Stored data entries:
= = =

/-- **Angular part of the near-region comparison** (joint in the height `r` and the angle): if `|s| ≤ 1`,
`r ≥ 18/25`, `(r − 1)² + 2r(1 − s) ≤ 19/250` and `K·(r − (5/43)(19/250 − (r−1)²)) ≥ 1` with `K ≥ 0`, then
`arccos(s)² ≤ K · 2r(1 − s)`: with `θ = arccos s ≤ 1`, `1 − cos θ ≥ θ²/2 − 5θ⁴/96` (`Real.cos_bound`)
and `rθ² ≤ (96/43) r (1 − s) ≤ (48/43)(19/250 − (r−1)²)`. [folklore] -/
theorem certMidLow2_angle {r s K : ℝ} (hs1 : -1 ≤ s) (hs2 : s ≤ 1) (hr : 18 / 25 ≤ r)
    (hQ : (r - 1) ^ 2 + 2 * r * (1 - s) ≤ 19 / 250) (hK0 : 0 ≤ K)
    (hK : 1 ≤ K * (r - 5 / 43 * (19 / 250 - (r - 1) ^ 2))) :
    (Real.arccos s) ^ 2 ≤ K * (2 * r * (1 - s)) := by
  set θ := Real.arccos s with hθ
  have hθ0 : 0 ≤ θ := Real.arccos_nonneg s
  have hθπ : θ ≤ Real.pi := Real.arccos_le_pi s
  have hcos : Real.cos θ = s := Real.cos_arccos hs1 hs2
  have h1s0 : 0 ≤ 1 - s := by linarith
  have hr0 : 0 < r := by linarith
  have hsq0 : 0 ≤ (r - 1) ^ 2 := sq_nonneg _
  have h1s : 1 - s ≤ 19 / 360 := by nlinarith [mul_nonneg (show (0 : ℝ) ≤ r - 18 / 25 by linarith) h1s0]
  have hcgt : 53 / 96 < Real.cos θ := by rw [hcos]; linarith
  have hθ1 : θ ≤ 1 := le_one_of_cos_gt hθπ hcgt
  have hb := Real.cos_bound (x := θ) (by rw [abs_of_nonneg hθ0]; exact hθ1)
  rw [abs_of_nonneg hθ0, hcos] at hb
  have hcb : s ≤ 1 - θ ^ 2 / 2 + θ ^ 4 * (5 / 96) := by linarith [(abs_sub_le_iff.1 hb).1]
  have hθ2 : 0 ≤ θ ^ 2 := sq_nonneg θ
  have hθsq1 : θ ^ 2 ≤ 1 := by nlinarith
  have hθ4 : θ ^ 4 ≤ θ ^ 2 := by nlinarith [hθ2]
  have hθsq : 43 / 96 * θ ^ 2 ≤ 1 - s := by linarith
  -- `r θ² ≤ (48/43)(19/250 − (r−1)²)`
  have hrθ : r * θ ^ 2 ≤ 48 / 43 * (19 / 250 - (r - 1) ^ 2) := by
    nlinarith [mul_le_mul_of_nonneg_left hθsq hr0.le]
  -- `2r(1 − s) ≥ rθ² − (5/48) θ² (rθ²) ≥ θ² (r − (5/43)(19/250 − (r−1)²))`
  have hlow : r * θ ^ 2 - 5 / 48 * θ ^ 2 * (r * θ ^ 2) ≤ 2 * r * (1 - s) := by
    rw [show r * θ ^ 2 - 5 / 48 * θ ^ 2 * (r * θ ^ 2) = 2 * r * (θ ^ 2 / 2 - θ ^ 4 * (5 / 96)) by ring]
    exact mul_le_mul_of_nonneg_left (by linarith) (by linarith)
  have hmain : θ ^ 2 * (r - 5 / 43 * (19 / 250 - (r - 1) ^ 2)) ≤ 2 * r * (1 - s) := by
    nlinarith [mul_le_mul_of_nonneg_left hrθ (show (0 : ℝ) ≤ 5 / 48 * θ ^ 2 by positivity)]
  calc θ ^ 2 = θ ^ 2 * 1 := by ring
    _ ≤ θ ^ 2 * (K * (r - 5 / 43 * (19 / 250 - (r - 1) ^ 2))) := mul_le_mul_of_nonneg_left hK hθ2
    _ = K * (θ ^ 2 * (r - 5 / 43 * (19 / 250 - (r - 1) ^ 2))) := by ring
    _ ≤ K * (2 * r * (1 - s)) := mul_le_mul_of_nonneg_left hmain hK0

/-- **Radial part for the first atom.** If `eᵘ ≥ 8/9` then `u² ≤ (142/125)(eᵘ − 1)²`: for `u ≥ 0`,
`eᵘ − 1 ≥ u`; for `u = −x < 0`, `x ≤ 13/110` and `1 − e^{−x} ≥ x(1 − x/2)` (from `eˣ ≥ 1 + x + x²/2`),
with `(142/125)(1 − 13/220)² ≥ 1`. [folklore] -/
theorem certMidLow2_height {u : ℝ} (hr : 8 / 9 ≤ Real.exp u) :
    u ^ 2 ≤ 142 / 125 * (Real.exp u - 1) ^ 2 := by
  rcases le_or_gt 0 u with hu0 | hu0
  · -- `0 ≤ u ≤ eᵘ - 1`
    have h1 : u ≤ Real.exp u - 1 := by linarith [Real.add_one_le_exp u]
    nlinarith [pow_le_pow_left₀ hu0 h1 2, sq_nonneg (Real.exp u - 1)]
  · -- `u < 0`, `x = -u`
    obtain ⟨x, hx0, rfl⟩ : ∃ x : ℝ, 0 < x ∧ u = -x := ⟨-u, by linarith, by ring⟩
    have hprod : Real.exp x * Real.exp (-x) = 1 := by rw [← Real.exp_add, add_neg_cancel, Real.exp_zero]
    have hxpos : 0 < Real.exp x := Real.exp_pos x
    have hq : 1 + x + x ^ 2 / 2 ≤ Real.exp x := Real.quadratic_le_exp_of_nonneg hx0.le
    have h1 : Real.exp x * (8 / 9) ≤ Real.exp x * Real.exp (-x) := mul_le_mul_of_nonneg_left hr hxpos.le
    rw [hprod] at h1
    -- `x ≤ 13/110` (as `1 + x + x²/2 ≤ eˣ ≤ 9/8`)
    have hx1 : x ≤ 13 / 110 := by nlinarith
    -- `e^{-x} ≤ 1 - x + x²/2`
    have hpos : 0 ≤ 1 - x + x ^ 2 / 2 := by nlinarith [sq_nonneg (x - 1)]
    have hEu : Real.exp (-x) ≤ 1 - x + x ^ 2 / 2 := by
      by_contra hcon
      push Not at hcon
      have h1 : Real.exp x * (1 - x + x ^ 2 / 2) < Real.exp x * Real.exp (-x) :=
        mul_lt_mul_of_pos_left hcon hxpos
      have h2 : (1 + x + x ^ 2 / 2) * (1 - x + x ^ 2 / 2) ≤ Real.exp x * (1 - x + x ^ 2 / 2) :=
        mul_le_mul_of_nonneg_right hq hpos
      rw [hprod] at h1
      rw [show (1 + x + x ^ 2 / 2) * (1 - x + x ^ 2 / 2) = 1 + x ^ 4 / 4 by ring] at h2
      nlinarith [pow_nonneg hx0.le 4]
    -- `1 - e^{-x} ≥ x (1 - x/2) ≥ 0`
    have hlow : x * (1 - x / 2) ≤ 1 - Real.exp (-x) := by nlinarith
    have hl0 : 0 ≤ x * (1 - x / 2) := mul_nonneg hx0.le (by linarith)
    have h5 : (x * (1 - x / 2)) ^ 2 ≤ (1 - Real.exp (-x)) ^ 2 := pow_le_pow_left₀ hl0 hlow 2
    have h6a : (207 / 220 : ℝ) ≤ 1 - x / 2 := by linarith
    have h6 : 1 ≤ 142 / 125 * (1 - x / 2) ^ 2 := by
      nlinarith [mul_le_mul h6a h6a (by norm_num) (by linarith)]
    calc (-x) ^ 2 = x ^ 2 := by ring
      _ ≤ 142 / 125 * (1 - x / 2) ^ 2 * x ^ 2 := by
          nlinarith [mul_le_mul_of_nonneg_right h6 (sq_nonneg x)]
      _ = 142 / 125 * (x * (1 - x / 2)) ^ 2 := by ring
      _ ≤ 142 / 125 * (1 - Real.exp (-x)) ^ 2 := mul_le_mul_of_nonneg_left h5 (by norm_num)
      _ = 142 / 125 * (Real.exp (-x) - 1) ^ 2 := by ring

/-- **Radial part for the second (lower-flank) atom**, centred at `σ₂ = log(8/9)`: if `18/25 ≤ eᵘ < 8/9`
then `(u − log(8/9))² ≤ (25/18)((eᵘ − 1)² − 1/81)`.  With `r = eᵘ`, `d = σ₂ − u > 0`:
`d ≤ e^d − 1 = (8/9 − r)/r`, and `(8/9 − r) ≤ (25/18) r² (10/9 − r)` on `[18/25, 8/9]`. [folklore] -/
theorem certMidLow2_lower {u : ℝ} (hlo : 18 / 25 ≤ Real.exp u) (hhi : Real.exp u < 8 / 9) :
    (u - Real.log (8 / 9)) ^ 2 ≤ 25 / 18 * ((Real.exp u - 1) ^ 2 - 1 / 81) := by
  set r := Real.exp u with hr
  set σ := Real.log (8 / 9 : ℝ) with hσ
  have hσexp : Real.exp σ = 8 / 9 := Real.exp_log (by norm_num)
  have hr0 : 0 < r := Real.exp_pos u
  have huσ : u < σ := Real.exp_lt_exp.1 (by rwa [hσexp])
  have hd : Real.exp (σ - u) = 8 / 9 / r := by rw [Real.exp_sub, hσexp]
  have hd1 : σ - u ≤ (8 / 9 - r) / r := by
    have := Real.add_one_le_exp (σ - u)
    rw [hd] at this; rw [sub_div, div_self hr0.ne']; linarith
  have hsq : (u - σ) ^ 2 ≤ ((8 / 9 - r) / r) ^ 2 := by
    rw [show (u - σ) ^ 2 = (σ - u) ^ 2 by ring]
    exact pow_le_pow_left₀ (by linarith) hd1 2
  have hpoly : ((8 / 9 - r) / r) ^ 2 ≤ 25 / 18 * ((r - 1) ^ 2 - 1 / 81) := by
    rw [div_pow, div_le_iff₀ (by positivity)]
    have h1 : 0 ≤ 8 / 9 - r := by linarith
    have h2 : 8 / 9 - r ≤ r * (10 / 9 - r) := by
      nlinarith [mul_nonneg (show (0 : ℝ) ≤ r - 18 / 25 by linarith) h1]
    have h3 : r * (10 / 9 - r) ≤ 25 / 18 * r ^ 2 * (10 / 9 - r) := by
      nlinarith [mul_nonneg (mul_nonneg hr0.le (show (0 : ℝ) ≤ 10 / 9 - r by linarith))
        (show (0 : ℝ) ≤ 25 / 18 * r - 1 by linarith)]
    nlinarith [mul_le_mul_of_nonneg_left (h2.trans h3) h1]
  exact hsq.trans hpoly
/-- **Barrier (catalogue declaration): Zilber's other axioms, categoricity and quasiminimality do
not force the Schanuel property.** Named after the file (the gate indexes barriers by the
declaration carrying the block); it is the conjunction of the two PROVED no-go statements of this
file, DISCHARGED by `axiomsDoNotForceSchanuel_holds`: (i) the mechanism — in every exponential
field of characteristic zero, a kernel element `τ` (`exp τ = 1`) which is transcendental and
algebraically dependent with `exp 1` via some `P ≠ 0` (the replaced axiom scheme of §9.2:
"`exp(1)` and `τ` are transcendental, `P(exp(1), τ) = 0`") makes the Schanuel property fail
(`not_schanuelProperty_of_kernel_relation`); (ii) the refutation — Bays–Kirby's existence
statement `baysKirby2018_modelsWithoutSchanuel` (the barrier's single NAMED FACT: for every
admissible `P`, a quasiminimal exponential field `𝔹_P` of cardinality `𝔠` with axioms 1, 2, 4, 5
and `P(exp 1, τ) = 0`; reduced in `AxiomsDoNotForceSchanuelProofs.lean`, over the §9.2 base built
inside `ℂ`, to Bays–Kirby's construction of `𝕄(F_base)`, Thm 1.7 + Thm 8.2, an explicit
hypothesis there) refutes the explicit
technique class `SoftDerivationOfSchanuel` (`not_softDerivationOfSchanuel`,
`AxiomsDoNotForceSchanuel.not_soft`; through the class of objects:
`exists_isSoftZilberField_not_schanuelProperty`).

BARRIER (D-0021).
- technique_class: categoricity soft-model-theoretic-methods zilber-axioms pseudo-exponentiation quasiminimality abstract-exponential-fields
- explicit_class: `SoftDerivationOfSchanuel` — arguments that would derive the Schanuel property of `ℂ_exp` from its being an ELA-field of cardinality `𝔠` with standard kernel, exponential-algebraic closedness in the linear-independence form of axiom 4 (`Literature.NumberTheory.Transcendental.IsLinIndepExpAlgClosed`), the countable closure property and quasiminimality / categoricity of Zilber's axioms [cite: BaysKirby2018ANT, §9.1 Theorem 9.1 and §9.2] [cite: Zilber2005PseudoExp, §1].
- blocks: route `Summits/Schanuel/Schanuel/Theses/Zilber.lean` as a PROOF of `Schanuel` (`Literature.Periods.ZilberConjecture → Schanuel` by projection): establishing the remaining Zilber axioms for `ℂ_exp` (EAC/SEAC, CCP, standard kernel, quasiminimality) does not yield `SchanuelProperty ℂ` — `not_softDerivationOfSchanuel`; "Several people have asked us if it might be possible to prove Schanuel's conjecture easily by some method showing that `ℂ_exp` must be isomorphic to `𝔹`, just because `𝔹` is categorical" [cite: BaysKirby2018ANT, §9.2]; consistently, `ℂ_exp ≅ 𝔹` is EQUIVALENT to Schanuel + SEAC [cite: BaysKirby2018ANT, Theorem 1.4] and quasiminimality already follows from EAC alone, "Schanuel's conjecture is not required as a condition for quasiminimality" (tree fact `Literature.NumberTheory.Transcendental.isQuasiminimal_of_isExpAlgClosed`) [cite: BaysKirby2018ANT, Theorem 1.5].
- because: for every irreducible `P ∈ ℤ[x, y]` (generic zero with non-zero coordinates) the amalgamation construction over the base `ℚ^{ab}(τ, (ε_m))` with `τ/m ↦ ω_m`, `1/m ↦ ε_m` gives "a canonical model `𝔹_P`, the unique model of cardinality continuum of almost the same list of axioms as those for `𝔹`, except that Schanuel's conjecture has this exception with the formal analogues `ε` and `τ` of `e` and `2πi` being algebraically dependent via the polynomial `P`", quasiminimal, "with counterexamples to the Schanuel property within a finite-dimensional `ℚ`-vector space, but with the Schanuel property holding over that vector space. Each `𝕄(F_base)` is unique up to isomorphism as a model of appropriate axioms, just as `𝔹` is. One could conjecture that `ℂ_exp` is isomorphic to one of these." [cite: BaysKirby2018ANT, §9.2]; the failure of SP in such a field is `not_schanuelProperty_of_kernel_relation`.
- evasions_known: none published for deriving SP softly; what the axiomatic route does give: `ℂ_exp ≅ 𝔹 ↔ Schanuel ∧ SEAC(ℂ)` [cite: BaysKirby2018ANT, Theorem 1.4], EAC(ℂ) ⟹ quasiminimality without Schanuel [cite: BaysKirby2018ANT, Theorem 1.5], and relative/generic Schanuel statements over a closed base from Ax's theorem ("Ax's versions of Schanuel's conjecture then apply to say that Schanuel's conjecture is true relative to the base") [cite: BaysKirby2018ANT, §1.2] [cite: Ax1971, Thm 3].
- scope_caveats: the printed no-go sentence is informal ("soft methods which ignore transcendental number theory and analytic considerations cannot hope to work") [cite: BaysKirby2018ANT, §9.2]; what is proved in the source is the existence (and categoricity in "appropriate axioms", not formalised here) of the models `𝔹_P`, which in the tree is the NAMED FACT `baysKirby2018_modelsWithoutSchanuel` — not discharged: its proof is the amalgamation-and-excellence construction of §§3–8 [cite: BaysKirby2018ANT, Thm 1.7 and Thm 8.2] (not formalised; the sibling proof file reduces the named fact to that construction over the §9.2 base, `baysKirby2018_modelsWithoutSchanuel_of_softModels`) — so conjunct (ii) of this declaration is the implication from that fact, only conjunct (i) (the mechanism) being unconditional; `baysKirby2018_modelsWithoutSchanuel` renders "almost the same list of axioms as those for `𝔹`" as axioms 1, 2, 4 (in the tree's Kirby linear-independence form `Literature.NumberTheory.Transcendental.IsLinIndepExpAlgClosed`, for irreducible `V`), 5 plus quasiminimality and `#F = 𝔠`, and "generic zero with `ε, τ ≠ 0`" as `IsAdmissibleRelation` (irreducible, positive degree in each variable); any property of `ℂ_exp` beyond this list (e.g. analytic or archimedean structure, or `SchanuelProperty` restricted to `ecl ∅`) is outside the technique class and untouched by the barrier; in particular derivations assuming the GENERICITY form of strong exponential-algebraic closedness of `ℂ_exp` (`Literature.IsStronglyExpAlgClosed ℂ`) are not formally refuted here — Theorem 9.1 as printed gives axiom 4 only in the linear-independence form, and Kirby's equivalence of the two forms (`Literature.NumberTheory.Transcendental.kirby2013_isStronglyExpAlgClosed_iff_isLinIndepExpAlgClosed`) uses the Schanuel property, which fails in `𝔹_P` [cite: BaysKirby2018ANT, §9.1 Theorem 9.1 (axiom 4)].
- status: established [cite: BaysKirby2018ANT, §9.2, Theorem 9.1, Theorems 1.4-1.5]. -/
def AxiomsDoNotForceSchanuel : Prop :=
  (∀ (F : Type) [Field F] [CharZero F] [Literature.ModelTheory.ExponentialFields.ExponentialRing F] (τ : F),
      Transcendental ℚ τ → Literature.ModelTheory.ExponentialFields.ExponentialRing.exp τ = 1 →
      ∀ P : MvPolynomial (Fin 2) ℤ, P ≠ 0 →
        MvPolynomial.aeval ![Literature.ModelTheory.ExponentialFields.ExponentialRing.exp (1 : F), τ] P = 0 →
        ¬ Literature.ModelTheory.ExponentialFields.SchanuelProperty F) ∧
  (baysKirby2018_modelsWithoutSchanuel → ¬ SoftDerivationOfSchanuel)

= = =

Which lines should be output? Exactly those from the first line of the data through the line containing "have hlow : r", inclusive.

/-- **Angular part of the near-region comparison** (joint in the height `r` and the angle): if `|s| ≤ 1`,
`r ≥ 18/25`, `(r − 1)² + 2r(1 − s) ≤ 19/250` and `K·(r − (5/43)(19/250 − (r−1)²)) ≥ 1` with `K ≥ 0`, then
`arccos(s)² ≤ K · 2r(1 − s)`: with `θ = arccos s ≤ 1`, `1 − cos θ ≥ θ²/2 − 5θ⁴/96` (`Real.cos_bound`)
and `rθ² ≤ (96/43) r (1 − s) ≤ (48/43)(19/250 − (r−1)²)`. [folklore] -/
theorem certMidLow2_angle {r s K : ℝ} (hs1 : -1 ≤ s) (hs2 : s ≤ 1) (hr : 18 / 25 ≤ r)
    (hQ : (r - 1) ^ 2 + 2 * r * (1 - s) ≤ 19 / 250) (hK0 : 0 ≤ K)
    (hK : 1 ≤ K * (r - 5 / 43 * (19 / 250 - (r - 1) ^ 2))) :
    (Real.arccos s) ^ 2 ≤ K * (2 * r * (1 - s)) := by
  set θ := Real.arccos s with hθ
  have hθ0 : 0 ≤ θ := Real.arccos_nonneg s
  have hθπ : θ ≤ Real.pi := Real.arccos_le_pi s
  have hcos : Real.cos θ = s := Real.cos_arccos hs1 hs2
  have h1s0 : 0 ≤ 1 - s := by linarith
  have hr0 : 0 < r := by linarith
  have hsq0 : 0 ≤ (r - 1) ^ 2 := sq_nonneg _
  have h1s : 1 - s ≤ 19 / 360 := by nlinarith [mul_nonneg (show (0 : ℝ) ≤ r - 18 / 25 by linarith) h1s0]
  have hcgt : 53 / 96 < Real.cos θ := by rw [hcos]; linarith
  have hθ1 : θ ≤ 1 := le_one_of_cos_gt hθπ hcgt
  have hb := Real.cos_bound (x := θ) (by rw [abs_of_nonneg hθ0]; exact hθ1)
  rw [abs_of_nonneg hθ0, hcos] at hb
  have hcb : s ≤ 1 - θ ^ 2 / 2 + θ ^ 4 * (5 / 96) := by linarith [(abs_sub_le_iff.1 hb).1]
  have hθ2 : 0 ≤ θ ^ 2 := sq_nonneg θ
  have hθsq1 : θ ^ 2 ≤ 1 := by nlinarith
  have hθ4 : θ ^ 4 ≤ θ ^ 2 := by nlinarith [hθ2]
  have hθsq : 43 / 96 * θ ^ 2 ≤ 1 - s := by linarith
  -- `r θ² ≤ (48/43)(19/250 − (r−1)²)`
  have hrθ : r * θ ^ 2 ≤ 48 / 43 * (19 / 250 - (r - 1) ^ 2) := by
    nlinarith [mul_le_mul_of_nonneg_left hθsq hr0.le]
  -- `2r(1 − s) ≥ rθ² − (5/48) θ² (rθ²) ≥ θ² (r − (5/43)(19/250 − (r−1)²))`
  have hlow : r * θ ^ 2 - 5 / 48 * θ ^ 2 * (r * θ ^ 2) ≤ 2 * r * (1 - s) := by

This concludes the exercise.